PUTRAJAYA: Trust is the name of the game for Higher Education Minister Datuk Seri Mohamed Khaled Nordin, (pic) as he ends the practice of political appointments within the ministry, it’s institutions and affiliated agencies.
He said the ministry must be “professional, fair, objective and non-political” when selecting leaders, as well as implementing its national policies and programmes.
He said the sector needed to be excellent and efficient, and this would begin with having leadership that could perform authoritatively.
“Public higher education institutions (IPTA), private higher education institutions (IPTS) and even polytechnics and community colleges are all receiving the brunt of the loss of trust nationwide,” he said in his New Year’s message to ministry staff yesterday.
“From this moment on, I will ensure that the selection of leadership will be a strict, thorough and objective process because we want to find the most qualified and authoritative figures.”
He said the process to fill roles in institutions, especially for vice-chancellors and their deputies, will be an open and transparent one.

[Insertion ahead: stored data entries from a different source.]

import Literature.NumberTheory.Sieve.SmoothParityMinorArcsSaddle
import Literature.NumberTheory.Sieve.SmoothParityAsymptoticLemmas
import Literature.NumberTheory.Sieve.SmoothSaddleScaleCompare
import HarnessLib

/-!
# Parity-class friable ternary counts: the minor arcs in flat form

Topic `Literature/NumberTheory/Sieve`, namespace `Literature.NumberTheory.Sieve.SmoothArcs`; a PROVED bookkeeping sequel
of `SmoothParityMinorArcsSaddle` ([Harper2016, Theorems 1, 2 and §5]).  `parity_minor_arcs_of_minor_saddle` bounds the
minor-arc part of the circle method for `d₁n₁ + σd₂n₂ = n₃` by Hölder–restriction data at the three scales `X_i = x/e_i`
(`𝓟(X_i)`, the saddle sizes at the LOCAL saddle points `α(X_i, y)`, and the supremum `S₃` of the free factor at the
ambient scale `2X₃`).  Here everything is converted to the MASTER saddle point `α = α(x, y)` and the main-term units
`Mv_i = e_i^{−α}𝓜`, `𝓜 = x^αζ(α,y)/√(2πφ₂(α,y))`:

`parity_minor_arcs_flat`: for `e_i ≤ e_B ≤ √x` in the regime, `N₀ ≤ 2x`, `1 ≤ R_b ≤ R ≤ (2X₃)^{1/10}`, `‖c₃‖_W ≤ P`,
  `0 < G₀ ≤ 𝓜`, `φ₂(α, y) ≤ Φ`:
  `‖Σ_{r ∈ T} V₁V₂V̄₃‖ ≤ Mv₁Mv₂Mv₃ · C (log x)^{24} e_B s^{1/2}` with the scalar
  `s = P(C (log 2x)³ y^{1/4000} R_b^{−9/20} · 2√5·√(2πΦ) + (164(1 + log 2x)² y² (2x)^{9/10} + 1) e_B/G₀ + 64√(2πΦ)/R_b²)`
  `    + 8√(2πΦ)P/R_b³`
  (`𝓟(X_i) ≤ C_sc e_i^{−α}𝓟(x)` by `scale_compare`, `(1+N₀/X_i) ≤ 3e_B`, Rankin at the master saddle point for
  `Ψ(X₃, y)` and for `(2X₃)^{α'}ζ(α')`, `1 − 10⁻⁴ ≤ α' = α(2X₃, y) ≤ 1 + 4/log y ≤ 2` for `y ≥ e^{107}`).

Every term of `s` is `o((log x)^{−48} e_B^{−2})` along the polylog regime with `R_b` a large power of `log x`; that limit is
taken in `SmoothParityAsymptotic`.

## References

* A. J. Harper, Compositio Math. 152 (2016), Theorems 1, 2 and §5 [Harper2016].
-/

noncomputable section

open Finset Real Complex
open scoped FourierTransform

namespace Literature.NumberTheory.Sieve

namespace SmoothArcs

open TwistedWeight
import Literature.Computability.AlgebraicComplexity.SLOrbitQuotientSetup
import Literature.Computability.AlgebraicComplexity.MS08StableAdmissibility
import Literature.RepresentationTheory.ClassicalInvariants.HilbertFinitenessTheorem
import HarnessLib

/-!
# The orbit map of a closed `SL`-orbit of forms is a quotient — II: the Reynolds operator of the
# stabiliser; `ℂ[SL]^H` is finitely generated and its maximal ideals are the cosets `gH`

Topic `Literature/Computability/AlgebraicComplexity`. Second file of the discharge programme for
`Grosshans1997_thm_1_11_slOrbit_forms` (Borel, LAG, Prop. 6.7 = Grosshans 1997, Thm. 1.11; cf.
`SLOrbitQuotientSetup.lean`). For a form `w` whose `SL`-stabiliser `H = SL_σ(ℂ) ∩ G_w` is closed
under `h ↦ hᴴ` (which the Kempf–Ness theorem of `KempfNessSelfAdjointStabilizer.lean` arranges for
every polystable form after a translation), `H` is a self-adjoint algebraic subgroup of `GL_σ(ℂ)`,
hence REDUCTIVE (Matsushima; the tree's unitarian trick
`AlgebraicGroups.isSemisimpleRepresentation_of_star_mem`), and right translation by `H` on the
polynomial ring `ℂ[x_{ij}]` is the completely reducible substitution representation `stabRep w`
(through the Kronecker embedding `h ↦ 1 ⊗ h`). Consequences proved here:

* § 1 plumbing: `kronRight h = 1 ⊗ₖ h`, `kronRightGL`, `stabRep w`; `eval_linSubst_kronRight`
  (substitution by `1 ⊗ h` is right translation `f ↦ f(· h)`); `kerSubrep w` (the polynomials
  vanishing on `SL` form a subrepresentation).
* § 2 `exists_invariant_lift`: every function of `ℂ[SL]^H` is the restriction of an `H`-INVARIANT
  polynomial (a stable complement of `kerSubrep`); hence **`rightInvariants_fg`**: `ℂ[SL]^H` is a
  finitely generated algebra (Hilbert's finiteness theorem of the tree,
  `HilbertFinitenessTheorem.exists_subalgebra_fg_of_star_mem`). [cite: Grosshans1997, Thm. 1.12 and §1]
* § 3 `exists_ker_charAt_coordFns_eq` (weak Nullstellensatz on `SL`: maximal ideals of `ℂ[SL]` are
  points) and, via the Reynolds operator (`reynolds_mem_ker`: it preserves the ideal of `SL`; the
  Reynolds identity `E(b c) = b E(c)`), **`exists_ker_charAt_rightInvariants_eq`**: every maximal
  ideal of `ℂ[SL]^H` is the kernel of evaluation at some `g ∈ SL` — the points of `Spec ℂ[SL]^H`
  are the cosets `gH` (surjectivity of `G → G/\!/H`). [cite: MumfordFogartyKirwan1994, Ch. 1 §2 (Thm. 1.1: the quotient by a reductive group is surjective, invariants separate)]

No named fact, no instance, no notation; definitions are plumbing with bodies. Honest framing:
textbook invariant theory; nothing here bears on VP versus VNP.

## References

* [Grosshans1997] F. D. Grosshans, *Algebraic Homogeneous Spaces and Invariant Theory*, LNM 1673
  (1997), §1, Thm. 1.11, Thm. 1.12.
* [MumfordFogartyKirwan1994] D. Mumford, J. Fogarty, F. Kirwan, *Geometric Invariant Theory*,
  3rd ed. (1994), Ch. 1 §1 (Reynolds operator), §2 Thm. 1.1.
* [GoodmanWallachGTM255] R. Goodman, N. R. Wallach, *Symmetry, Representations, and Invariants*
  (2009), Thm. 3.3.15, Thm. 5.1.1.

## Provenance

Cell `val-lit`, seat `val-lit-t02` generation 7 (programme #7, bricks G1/G2).
-/

noncomputable section

open MvPolynomial
open scoped Matrix Kronecker

namespace Literature.Computability.AlgebraicComplexity

namespace SLOrbitQuotient

open Literature.NumberTheory.Automorphic (GLCoord glCoordFun IsAlgebraicSubgroup zeroLocusGL)
open Literature.RepresentationTheory.AlgebraicGroups (isAlgebraicSubgroup_of_mem_iff_det_eq_one
  det_star_eq_one)
open Literature.RepresentationTheory.ClassicalInvariants.PolynomialRingCompletelyReducible
  (isSemisimpleRepresentation_linSubstRep_comp)
open Literature.RepresentationTheory.ClassicalInvariants.HilbertFinitenessTheorem
  (exists_subalgebra_fg_of_star_mem reynoldsOperator_mul_left)
open Literature.Geometry.Kaehler.Reynolds (reynoldsOperator reynoldsOperator_apply_mem
  reynoldsOperator_eq_self_iff comp_reynoldsOperator_eq_reynoldsOperator_comp)

variable {σ : Type} [Fintype σ] [DecidableEq σ]

/-! ### § 1 Right translation as a substitution representation of the stabiliser -/

/-- The Kronecker matrix `1 ⊗ h` of right multiplication `x ↦ x h` on `σ × σ` matrices.
[cite: GoodmanWallachGTM255, §5.1.1 (the substitution action on `𝒫(M_{n,k})`)] -/
def kronRight (h : Matrix σ σ ℂ) : Matrix (σ × σ) (σ × σ) ℂ :=
  (1 : Matrix σ σ ℂ) ⊗ₖ h

omit [Fintype σ] in
/-- Entries of `1 ⊗ h`. [cite: GoodmanWallachGTM255, §5.1.1] -/
theorem kronRight_apply (h : Matrix σ σ ℂ) (a b : σ × σ) :
    kronRight h a b = if a.1 = b.1 then h a.2 b.2 else 0 := by
  rcases a with ⟨i, k⟩
  rcases b with ⟨i', j⟩
  rw [kronRight, Matrix.kronecker_apply, Matrix.one_apply]
  split_ifs <;> simp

This would be ensured by reinstating and streamlining the functions and roles of the Higher Education Leadership Academy (Akept), he pointed out.
Last October, the Institute for Democracy and Economic Affairs (Ideas) think thank said the nation had 234 political appointments made from August 2021 to September 2022, with the Higher Education Ministry having the most appointments at 10.
Mohamed Khaled said Akept must do more than just selecting and training heads of higher education institutions.
“More importantly, Akept must design a programme to boost talented leaders, be it from Malaysia or other developing countries, to become world-class higher education leaders,” he added.
Mohamed Khaled said he would form a National Review Committee tasked to ensure the ministry’s plans and agenda were in line with the national aspiration of developing Malaysia Madani.
He said the committee had three months to present its findings, mostly centralised on improvements for the ministry.
“We need more sophisticated, sustainable and contemporary plans and strategies,” he added.